WORK REQUEST - All lines of the listing below are to be printed again exactly.

MATERIAL FOR THIS TASK -
/-- **THE SATURATION CONSTANT IS THE SECOND AGE MOMENT.**  `B`: isotone on the box `]0,γ]^ℕ`, zeroth moment `M`, floor `b > 0`, LEVEL-LIPSCHITZ IN ITS HISTORY with age profile
`Λ ≥ 0` on `range K` over the graded box, `θ := Σ_{k<K} k·Λ_k < 1`, and SECOND AGE MOMENT `θ₂ := Σ_{k<K} Λ_k·k(k+1)∕2` (written `Σ_k Λ_k Σ_{l<k}(l+1)`).  `B′`: ANY functional
with `B ≤ B′ ≤ β̄` on the box whose excess `D = B′ − B` satisfies `u ≤ v ⟹ D u ≤ (1+τ)·D v + δ` (`τ, δ ≥ 0`), `(1+τ)θ ≤ 1`.  `h, h′`: ANY box solutions of `B, B′` from one
pin `p`.  Then at EVERY scale `j`:  **`1∕h_j² − θ₂·(δ + θδ∕(1−θ)) ≤ 1∕h′_j²`**  (`= 1∕h_j² − θ₂δ∕(1−θ)`), uniformly in the depth — (E140g) had `(K−1)·θδ∕(1−θ)`; the
hinge-with-switch family at age `L` realises `≈ θδ(L+1)(1−θ)∕2 = θ₂δ(1−θ)`: sharp to first order in `θ`. [folklore] -/
theorem level_deficit_le_second {Λ : ℕ → ℝ} {K : ℕ} {βb p τ δ : ℝ}
    (hmono : ∀ u v : ℕ → ℝ, SeqBox γ u → SeqBox γ v → (∀ i, u i ≤ v i) → B u ≤ B v)
    (hB : ∀ u u' : ℕ → ℝ, SeqBox γ u → SeqBox γ u' → ∀ D : ℝ, (∀ j, |u j - u' j| ≤ D) → |B u - B u'| ≤ M * D) (hM : 0 ≤ M)
    (hb : 0 < b) (hlo : ∀ u, SeqBox γ u → b ≤ B u)
    (hΛ : ∀ k, 0 ≤ Λ k) (hθ : ∑ k ∈ range K, (k : ℝ) * Λ k < 1)
    (hτ : 0 ≤ τ) (hθτ : (1 + τ) * ∑ k ∈ range K, (k : ℝ) * Λ k ≤ 1) (hδ : 0 ≤ δ)
    (hLip : ∀ u v : ℕ → ℝ, SeqBox γ u → SeqBox γ v → (∀ k : ℕ, 1 / γ ^ 2 + ((k : ℝ) + 1) * b ≤ 1 / u k ^ 2) →
      (∀ k : ℕ, 1 / γ ^ 2 + ((k : ℝ) + 1) * b ≤ 1 / v k ^ 2) → B u - B v ≤ ∑ k ∈ range K, Λ k * max (1 / v k ^ 2 - 1 / u k ^ 2) 0)
    (hexc : ∀ u, SeqBox γ u → B u ≤ B' u) (hbdd : ∀ u, SeqBox γ u → B' u ≤ βb)
    (hDosc : ∀ u v : ℕ → ℝ, SeqBox γ u → SeqBox γ v → (∀ i, u i ≤ v i) → B' u - B u ≤ (1 + τ) * (B' v - B v) + δ)
    (hp : 0 < p) (hpγ : p ≤ γ) (hh : SeqBox γ h) (hf : MemFlow B p h) (hh' : SeqBox γ h') (hf' : MemFlow B' p h') (j : ℕ) :
    1 / h j ^ 2 - (∑ k ∈ range K, Λ k * ∑ l ∈ range k, ((l : ℝ) + 1))
        * (δ + (∑ k ∈ range K, (k : ℝ) * Λ k) * δ / (1 - ∑ k ∈ range K, (k : ℝ) * Λ k)) ≤ 1 / h' j ^ 2 := by
  set F : ℝ := (∑ k ∈ range K, (k : ℝ) * Λ k) * δ / (1 - ∑ k ∈ range K, (k : ℝ) * Λ k) with hFdef
  set θ₂ : ℝ := ∑ k ∈ range K, Λ k * ∑ l ∈ range k, ((l : ℝ) + 1) with hθ₂
  -- the unique base family
  have hex : ∀ q : ℝ, 0 < q → q ≤ γ → ∃ k : ℕ → ℝ, SeqBox γ k ∧ MemFlow B q k :=
    fun q hq hqγ => Summit.QuantumFields.BalabanUV.Beta.EriceRemainderEnclosureHistoryAutonomyExistence.exists_memFlow_zm hB hM hq hqγ hb hlo
  choose! S hSb hSf using hex
  have hS : ∀ q, 0 < q → q ≤ γ → SeqBox γ (S q) ∧ MemFlow B q (S q) := fun q hq hqγ => ⟨hSb q hq hqγ, hSf q hq hqγ⟩
  have huniq : ∀ q, 0 < q → q ≤ γ → ∀ u u' : ℕ → ℝ, SeqBox γ u → SeqBox γ u' → MemFlow B q u → MemFlow B q u' → u = u' :=
    fun q hq _ u u' hu hu' hfu hfu' =>
      Summit.QuantumFields.BalabanUV.Beta.EriceRemainderEnclosureHistoryAutonomyMonotoneGeneral.memFlow_unique_of_monotone_zm
        hmono hB hM hq hb hlo hu hu' hfu hfu'
  have e : h = S p := huniq p hp hpγ _ _ hh (hS p hp hpγ).1 hf (hS p hp hpγ).2
  have hθ0 : 0 ≤ ∑ k ∈ range K, (k : ℝ) * Λ k := sum_nonneg fun k _ => mul_nonneg (Nat.cast_nonneg k) (hΛ k)
  have hF0 : 0 ≤ F := div_nonneg (mul_nonneg hθ0 hδ) (by linarith)
  have hlo' : ∀ u, SeqBox γ u → b ≤ B' u := fun u hu => (hlo u hu).trans (hexc u hu)
  -- Lindley with the second-moment interval bound
  have key := lindley_lower (L := fun j => 1 / h' j ^ 2 - 1 / S p j ^ 2) (X := fun m => 1 / h' (m + 1) ^ 2 - 1 / S (h' m) 1 ^ 2)
    (C := θ₂ * (δ + F))
    (by show 0 ≤ 1 / h' 0 ^ 2 - 1 / S p 0 ^ 2; rw [hf'.1, family_zero hS hp hpγ]; simp)
    (fun j => level_rec_lower hb hmono hB hM hlo hS huniq hh' hp hpγ j)
    (fun i t => interval_sum_lower_second (X := fun m => 1 / h' (m + 1) ^ 2 - 1 / S (h' m) 1 ^ 2)
      (E := fun m => B' (fun i => h' (m + 1 + i)) - B (fun i => h' (m + 1 + i))) hΛ hθ.le hθτ hτ hδ hF0
      (fun m => sub_nonneg.mpr (hexc _ fun i => hh' (m + 1 + i)))
      (fun m l => flow_source_le_osc hb hlo' hDosc hh' hf' m l)
      (fun n => (dual_steps_osc hb hmono hB hM hlo hS huniq hΛ hθ hτ hθτ hδ hLip hexc hbdd hDosc hh' hp hpγ hf' n).2)
      (fun n => borrow_with_source hb hmono hB hM hlo hS huniq hΛ hLip hexc hh' hp hpγ hf' n) i t) j
  have key' : -(θ₂ * (δ + F)) ≤ 1 / h' j ^ 2 - 1 / S p j ^ 2 := key
  rw [e]
  linarith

RESULT OF THE EXERCISE -
/-- **THE SATURATION CONSTANT IS THE SECOND AGE MOMENT.**  `B`: isotone on the box `]0,γ]^ℕ`, zeroth moment `M`, floor `b > 0`, LEVEL-LIPSCHITZ IN ITS HISTORY with age profile
`Λ ≥ 0` on `range K` over the graded box, `θ := Σ_{k<K} k·Λ_k < 1`, and SECOND AGE MOMENT `θ₂ := Σ_{k<K} Λ_k·k(k+1)∕2` (written `Σ_k Λ_k Σ_{l<k}(l+1)`).  `B′`: ANY functional
with `B ≤ B′ ≤ β̄` on the box whose excess `D = B′ − B` satisfies `u ≤ v ⟹ D u ≤ (1+τ)·D v + δ` (`τ, δ ≥ 0`), `(1+τ)θ ≤ 1`.  `h, h′`: ANY box solutions of `B, B′` from one
pin `p`.  Then at EVERY scale `j`:  **`1∕h_j² − θ₂·(δ + θδ∕(1−θ)) ≤ 1∕h′_j²`**  (`= 1∕h_j² − θ₂δ∕(1−θ)`), uniformly in the depth — (E140g) had `(K−1)·θδ∕(1−θ)`; the
hinge-with-switch family at age `L` realises `≈ θδ(L+1)(1−θ)∕2 = θ₂δ(1−θ)`: sharp to first order in `θ`. [folklore] -/
theorem level_deficit_le_second {Λ : ℕ → ℝ} {K : ℕ} {βb p τ δ : ℝ}
    (hmono : ∀ u v : ℕ → ℝ, SeqBox γ u → SeqBox γ v → (∀ i, u i ≤ v i) → B u ≤ B v)
    (hB : ∀ u u' : ℕ → ℝ, SeqBox γ u → SeqBox γ u' → ∀ D : ℝ, (∀ j, |u j - u' j| ≤ D) → |B u - B u'| ≤ M * D) (hM : 0 ≤ M)
    (hb : 0 < b) (hlo : ∀ u, SeqBox γ u → b ≤ B u)
    (hΛ : ∀ k, 0 ≤ Λ k) (hθ : ∑ k ∈ range K, (k : ℝ) * Λ k < 1)
    (hτ : 0 ≤ τ) (hθτ : (1 + τ) * ∑ k ∈ range K, (k : ℝ) * Λ k ≤ 1) (hδ : 0 ≤ δ)
    (hLip : ∀ u v : ℕ → ℝ, SeqBox γ u → SeqBox γ v → (∀ k : ℕ, 1 / γ ^ 2 + ((k : ℝ) + 1) * b ≤ 1 / u k ^ 2) →
      (∀ k : ℕ, 1 / γ ^ 2 + ((k : ℝ) + 1) * b ≤ 1 / v k ^ 2) → B u - B v ≤ ∑ k ∈ range K, Λ k * max (1 / v k ^ 2 - 1 / u k ^ 2) 0)
    (hexc : ∀ u, SeqBox γ u → B u ≤ B' u) (hbdd : ∀ u, SeqBox γ u → B' u ≤ βb)
    (hDosc : ∀ u v : ℕ → ℝ, SeqBox γ u → SeqBox γ v → (∀ i, u i ≤ v i) → B' u - B u ≤ (1 + τ) * (B' v - B v) + δ)
    (hp : 0 < p) (hpγ : p ≤ γ) (hh : SeqBox γ h) (hf : MemFlow B p h) (hh' : SeqBox γ h') (hf' : MemFlow B' p h') (j : ℕ) :
    1 / h j ^ 2 - (∑ k ∈ range K, Λ k * ∑ l ∈ range k, ((l : ℝ) + 1))
        * (δ + (∑ k ∈ range K, (k : ℝ) * Λ k) * δ / (1 - ∑ k ∈ range K, (k : ℝ) * Λ k)) ≤ 1 / h' j ^ 2 := by
  set F : ℝ := (∑ k ∈ range K, (k : ℝ) * Λ k) * δ / (1 - ∑ k ∈ range K, (k : ℝ) * Λ k) with hFdef
  set θ₂ : ℝ := ∑ k ∈ range K, Λ k * ∑ l ∈ range k, ((l : ℝ) + 1) with hθ₂
  -- the unique base family
  have hex : ∀ q : ℝ, 0 < q → q ≤ γ → ∃ k : ℕ → ℝ, SeqBox γ k ∧ MemFlow B q k :=
    fun q hq hqγ => Summit.QuantumFields.BalabanUV.Beta.EriceRemainderEnclosureHistoryAutonomyExistence.exists_memFlow_zm hB hM hq hqγ hb hlo
  choose! S hSb hSf using hex
  have hS : ∀ q, 0 < q → q ≤ γ → SeqBox γ (S q) ∧ MemFlow B q (S q) := fun q hq hqγ => ⟨hSb q hq hqγ, hSf q hq hqγ⟩
  have huniq : ∀ q, 0 < q → q ≤ γ → ∀ u u' : ℕ → ℝ, SeqBox γ u → SeqBox γ u' → MemFlow B q u → MemFlow B q u' → u = u' :=
    fun q hq _ u u' hu hu' hfu hfu' =>
      Summit.QuantumFields.BalabanUV.Beta.EriceRemainderEnclosureHistoryAutonomyMonotoneGeneral.memFlow_unique_of_monotone_zm
        hmono hB hM hq hb hlo hu hu' hfu hfu'
  have e : h = S p := huniq p hp hpγ _ _ hh (hS p hp hpγ).1 hf (hS p hp hpγ).2
  have hθ0 : 0 ≤ ∑ k ∈ range K, (k : ℝ) * Λ k := sum_nonneg fun k _ => mul_nonneg (Nat.cast_nonneg k) (hΛ k)
  have hF0 : 0 ≤ F := div_nonneg (mul_nonneg hθ0 hδ) (by linarith)
  have hlo' : ∀ u, SeqBox γ u → b ≤ B' u := fun u hu => (hlo u hu).trans (hexc u hu)
  -- Lindley with the second-moment interval bound
  have key := lindley_lower (L := fun j => 1 / h' j ^ 2 - 1 / S p j ^ 2) (X := fun m => 1 / h' (m + 1) ^ 2 - 1 / S (h' m) 1 ^ 2)
    (C := θ₂ * (δ + F))
    (by show 0 ≤ 1 / h' 0 ^ 2 - 1 / S p 0 ^ 2; rw [hf'.1, family_zero hS hp hpγ]; simp)
    (fun j => level_rec_lower hb hmono hB hM hlo hS huniq hh' hp hpγ j)
    (fun i t => interval_sum_lower_second (X := fun m => 1 / h' (m + 1) ^ 2 - 1 / S (h' m) 1 ^ 2)
      (E := fun m => B' (fun i => h' (m + 1 + i)) - B (fun i => h' (m + 1 + i))) hΛ hθ.le hθτ hτ hδ hF0
      (fun m => sub_nonneg.mpr (hexc _ fun i => hh' (m + 1 + i)))
      (fun m l => flow_source_le_osc hb hlo' hDosc hh' hf' m l)
      (fun n => (dual_steps_osc hb hmono hB hM hlo hS huniq hΛ hθ hτ hθτ hδ hLip hexc hbdd hDosc hh' hp hpγ hf' n).2)
      (fun n => borrow_with_source hb hmono hB hM hlo hS huniq hΛ hLip hexc hh' hp hpγ hf' n) i t) j
  have key' : -(θ₂ * (δ + F)) ≤ 1 / h' j ^ 2 - 1 / S p j ^ 2 := key
  rw [e]
  linarith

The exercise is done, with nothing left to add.